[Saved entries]
*** Block opens ***
/-!
# `Balaban1983to89.B1` — T. Bałaban, *(Higgs)₂,₃ quantum fields in a finite volume. I. A lower bound*,
Commun. Math. Phys. **85**, 603–626 (1982).  (INDEX: B1 = ref [1] of B4 (CMP 89:571), ref [5] of B12, ref [8] of B10;
CONTEXT paper of the Yang–Mills series B4 → … → B16, not a node of its DAG.)
PDF held: `paper:balaban1982-cmp85-higgs23-i` (journal page = PDF page + 602).

CITATION HEADER (lean-in-tree rule 2026-08-18). This module is a TYPED SKELETON (statement level) of exactly those items
of the published paper T. Bałaban, "(Higgs)₂,₃ quantum fields in a finite volume. I. A lower bound", *Comm. Math.
Phys.* **85**, 603–626 (1982) [Balaban1982Higgs1] that the Yang–Mills series cites by number: Propositions 2.1, 2.2, 2.3
pp. 610–612 [PDF 8–10] ((2.22)–(2.38)) — the ORIGINALS of the restatements "Theorem (Proposition 2.1 of [1])" p. 573 and
"Proposition 2.3 of [1]" p. 574 of B4 = [Balaban1983RegularityDecay] (typed there as `B4.ThmPrinted`,
`B4.Prop23Printed`) — and the renormalization-group recursion (2.42) / formula (2.43) p. 612 [PDF 10] (imported by B4
p. 582 as "(2.34) … renormalization group equations (2.43) of [1]", cell census G-B4-06(b)).  STATUS IN PRINT: B1 states
Props 2.1–2.3 WITHOUT proof (p. 604 [PDF 2]: *"This and the next papers contain the main ideas of our proof, while many
technical results are postponed for later papers."*; p. 611: Props 2.2–2.3 are *"some consequences of the above theorem"*
[= Prop. 2.1]); the proofs are B4's.  WHAT IS REPRODUCED: every statement verbatim from the ×2 page renders
`HOME/b2b-balaban-ref1/pages/1982-cmp85-higgs23-I/…-p008…p010-x2.png` (NOT the OCR layer, which e.g. inverts "d, a, M
only, c₀ on α also" into "d, α, M only, c₀ on a also" on p. 610), as `def …Printed : Prop` over the SAME abstract carriers
as B4 (`B4.EtaSetting` for Prop. 2.1, `B4.UnitSetting` for Prop. 2.3; a new `DeltaSetting` for Prop. 2.2) under the
explicit DICTIONARY below, so that the comparison with B4's restatements is a kernel statement over one family of
instances: `prop21Printed_iff_thmPrinted` (clause for clause, INCLUDING the δG localisation factor: B1 prints
"exp(−δ₀ dist(supp f, Ωᶜ) − δ₀ dist({x,x′}, Ωᶜ))" where B4 (1.12) misprints the same distance twice — B1's original =
the cell's repaired reading D-b04.2 of census G-B4-01, certification C-pv07-1), `prop23Intended_iff_prop23Printed`
(`Iff.rfl`) and `prop23Printed_of_literal` (B1's Prop. 2.3 prints NO "for e sufficiently small"; B4's restatement adds
it and is the weaker statement — DIVERGENCE D-pv07.2).  Word-level divergences of the restatements (constants "depending
on d, a, M only" (B1 Prop. 2.1) / "dependent on d and a" (B1 Prop. 2.3) vs "d, M only" / "d and M only" (B4); setting
T_η, Ω = B^k(Ω^{(k)}), e(L^kε), m²(L^kε)², a_k (B1) vs ηZ^d or T_η, e, m² ≥ 0, a (B4)) are the cell's DIVERGENCE rows
D-pv07.1–3; none changes a typed statement (d, a, M, L are fixed for a family of instances in both typings).
KERNEL-CHECKED here (elementary): the comparisons just named, `prop21Printed_of_uniform` (the finer literal quantifier
reading), and (2.42) ⇒ (2.43) (*"applying (2.42) k times … Using the identity G₁^ε(Ω,A) = C^{(0),ε}(Ω,A)"*) as a
telescoping identity in an arbitrary additive commutative monoid of operators (`display243_of_242`).
DICTIONARY (B4 carrier field ↤ B1 object; B1 (1.2)–(1.3) p. 604: the torus T_ε with the sup-distance
|x − y| = max_μ min{|x_μ − y_μ|, 2L_μ − |x_μ − y_μ|}; η = L^{−k}; T_η, T₁^{(k)} its rescalings): `EtaSetting.e` ↤
e(L^kε) := e·(L^kε)^{(4−d)/2} (2.23); the mass of (1.6) ↤ m²(L^kε)² and the constant a of (1.6) ↤ a_k of (2.22)
G_k(Ω,A) = (−Δ^{η,N}_{A,Ω} + m²(L^kε)² + a_kP_k(A))^{−1}; `regular` ↤ (2.23) |(∂^η_μA)(x)| ≤ c(e(L^kε))^{β−1}, x ∈ Ω,
μ = 1,…,d; `bigBlocks` ↤ "Ω = B^k(Ω^{(k)}) and Ω^{(k)} ⊂ T₁^{(k)} a sum of big blocks with M sufficiently large" (and
Ω₀ likewise, Ω ⊂ Ω₀, for the δG clause); `rect` ↤ "rectangular parallelepipeds"; `bdist…` ↤ distances to Ωᶜ = the
complement IN T_η (p. 611: *"Let us notice that Ωᶜ means a complement in T_η so in the case Ω = T_η the condition
dist({x,x′},Ωᶜ) ≥ R₀ is meaningless and is omitted"*); all kernels/norms as in `B4.EtaSetting` with G_k(Ω,A) of (2.22).
`UnitSetting` ↤ (2.31)–(2.32): C^{(k)}(Ω,A) = (aL^{−2}P(A) + Δ^{(k)}(Ω,A))^{−1}, C^{(k)}_Λ(Ω,A) = ((aL^{−2}P(A) +
Δ^{(k)}(Ω,A))↾_Λ)^{−1}, A↾_Λφ = ΛAΛφ, *"Here we will assume that the set Λ is a union of big blocks of T₁^{(k)}"*,
`form115 γ₀ γ₁` ↤ (2.33) γ₀I ≤ aL^{−2}P(A) + Δ^{(k)}(Ω,A) ≤ γ₁I (summands printed in the opposite order to B4 (1.15)).
NOTHING of the paper is asserted: every `…Printed` Prop is consumed downstream only as a hypothesis; B1's own theorem
(the lower bound, (1.14)) and Sects. 3–6 are NOT reproduced (no node of the series cites them by number; B4's imports
"(I.3.15), (I.3.16), (I.3.44)" — census G-B4-06(a) — are expansion FORMULAS inside B4's proofs, left to the B4 census).
Staged byte-identically in the cell package `run/shared/lean/pub/pub-balaban/lean/BalabanYm4/Literature/…/B1.lean`.
Unit `b2b-balaban-pv07` (surge seat; PHASE-2 row P00, journal claim `P00-B1B3`).  Companion records: cell DIVERGENCE.md
D-pv07.*, GAPS.md C-pv07-1 / G-pv07-*.
ADDENDUM (gen 2 of unit `b2b-balaban-pv07`, 2026-08-18; census G-B4-06 (a), (d); everything above this paragraph is
the gen-1 text, unchanged).  The clause above *"… left to the B4 census"* is SUPERSEDED for G-B4-06 (a)/(d): the operator
calculus of Sects. 1–3 that B4 imports by number is now typed in the section `## ADDENDUM (gen 2)` at the end of this
file, verbatim from the ×2 renders `…-p003, p006, p007, p008, p012, p013, p017, p018-x2.png` (pp. 605, 608–610,
614–615, 619–620): U(A) and D^ε_A (1.7) p. 605, A(Γ) (2.3) and Q(A) (2.7) p. 608, Q_k(A) (2.11) and a_k
(2.13)–(2.15) p. 609, P_k(A) and G_k^ε(Ω,A), G_k(Ω,A) (2.20)/(2.22) p. 610, the expansions (3.14)–(3.15) p. 614, (3.16)
p. 615, (3.44) p. 619, (3.45) p. 620.  B4's CONSUMERS [Balaban1983RegularityDecay]: p. 579 *"Now we expand the
propagator G_k(□,A) with respect to A′. Using formula I.3.16 we have (2.24)"*; p. 580 the restated definitions
*"F_{1,k}(A) = η^{−1}(U(A) − 1)"*, *"F′_{1,k}(A) = U(A) − 1"*, *"D^η_A = U(A′)D^η_{A₀} + F_{1,k}(A′)"*; p. 590 *"using
(I.3.15), (I.3.44)"*; (1.4)–(1.6) p. 572 (Q_k(A) with weight η^d = L^{−kd}, P_k(A) = Q_k^*(A)Q_k(A), G_k(Ω,A)).
KERNEL-CHECKED (elementary algebra;
nothing of the paper is asserted, no `…Printed` leaf is needed): (2.15) solves (2.13) with a₁ = a, is the unique such
sequence, decreases strictly to a_∞ = a(1 − L^{−2}) and satisfies a_∞ < a_k ≤ a (`aSeq_*`); (3.15) as the pointwise
identity it is (`display315`, over the common shape `blockAvg` of (2.7)/(2.11)/B4 (1.4)); (3.16) as an identity in an
arbitrary *-ring of operators from the bondwise relations D_{A+B} = U(A)D_B + F_{1,k}(A), U(−A)F_{1,k}(A) = −F_{1,k}(−A),
U unitary, and (3.15) (`display316`); (3.44) ⇐ (3.16) + (2.22) as the resolvent identity (`display344_of_316`); (3.45)
⇐ (3.44) for every n̄ (`display345_of_344`); and B4 (2.24) ⇐ (3.16) at (A,B) := (A′,A₀), sandwiched by G_k^{1/2}(□,A₀)
(`B4display224_of_316`: the square bracket of B4 (2.24) IS the V_k of (3.44) — signs agree term by term; certification
C-pv07-3).  NOT typed: the Taylor formula (3.14) with its remainder bound |R_{n̄+1}(qA)| ≤ 1 (p. 615) — B4 does not cite
it and re-derives its own bounds on F_{1,k}, F_{2,k} (p. 580).  Journal claim `P00-G-B4-06`.
-/

namespace Literature.MathematicalPhysics.QuantumFieldTheory.Balaban1983to89.B1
*** Block closes ***
_ACTION ITEM_
Lines from the top of the data above through the line with "pp. 610–612 [PDF", both ends included: copy them exactly, nothing more.

_EXERCISE ANSWER_
/-!
# `Balaban1983to89.B1` — T. Bałaban, *(Higgs)₂,₃ quantum fields in a finite volume. I. A lower bound*,
Commun. Math. Phys. **85**, 603–626 (1982).  (INDEX: B1 = ref [1] of B4 (CMP 89:571), ref [5] of B12, ref [8] of B10;
CONTEXT paper of the Yang–Mills series B4 → … → B16, not a node of its DAG.)
PDF held: `paper:balaban1982-cmp85-higgs23-i` (journal page = PDF page + 602).

CITATION HEADER (lean-in-tree rule 2026-08-18). This module is a TYPED SKELETON (statement level) of exactly those items
of the published paper T. Bałaban, "(Higgs)₂,₃ quantum fields in a finite volume. I. A lower bound", *Comm. Math.
Phys.* **85**, 603–626 (1982) [Balaban1982Higgs1] that the Yang–Mills series cites by number: Propositions 2.1, 2.2, 2.3
pp. 610–612 [PDF 8–10] ((2.22)–(2.38)) — the ORIGINALS of the restatements "Theorem (Proposition 2.1 of [1])" p. 573 and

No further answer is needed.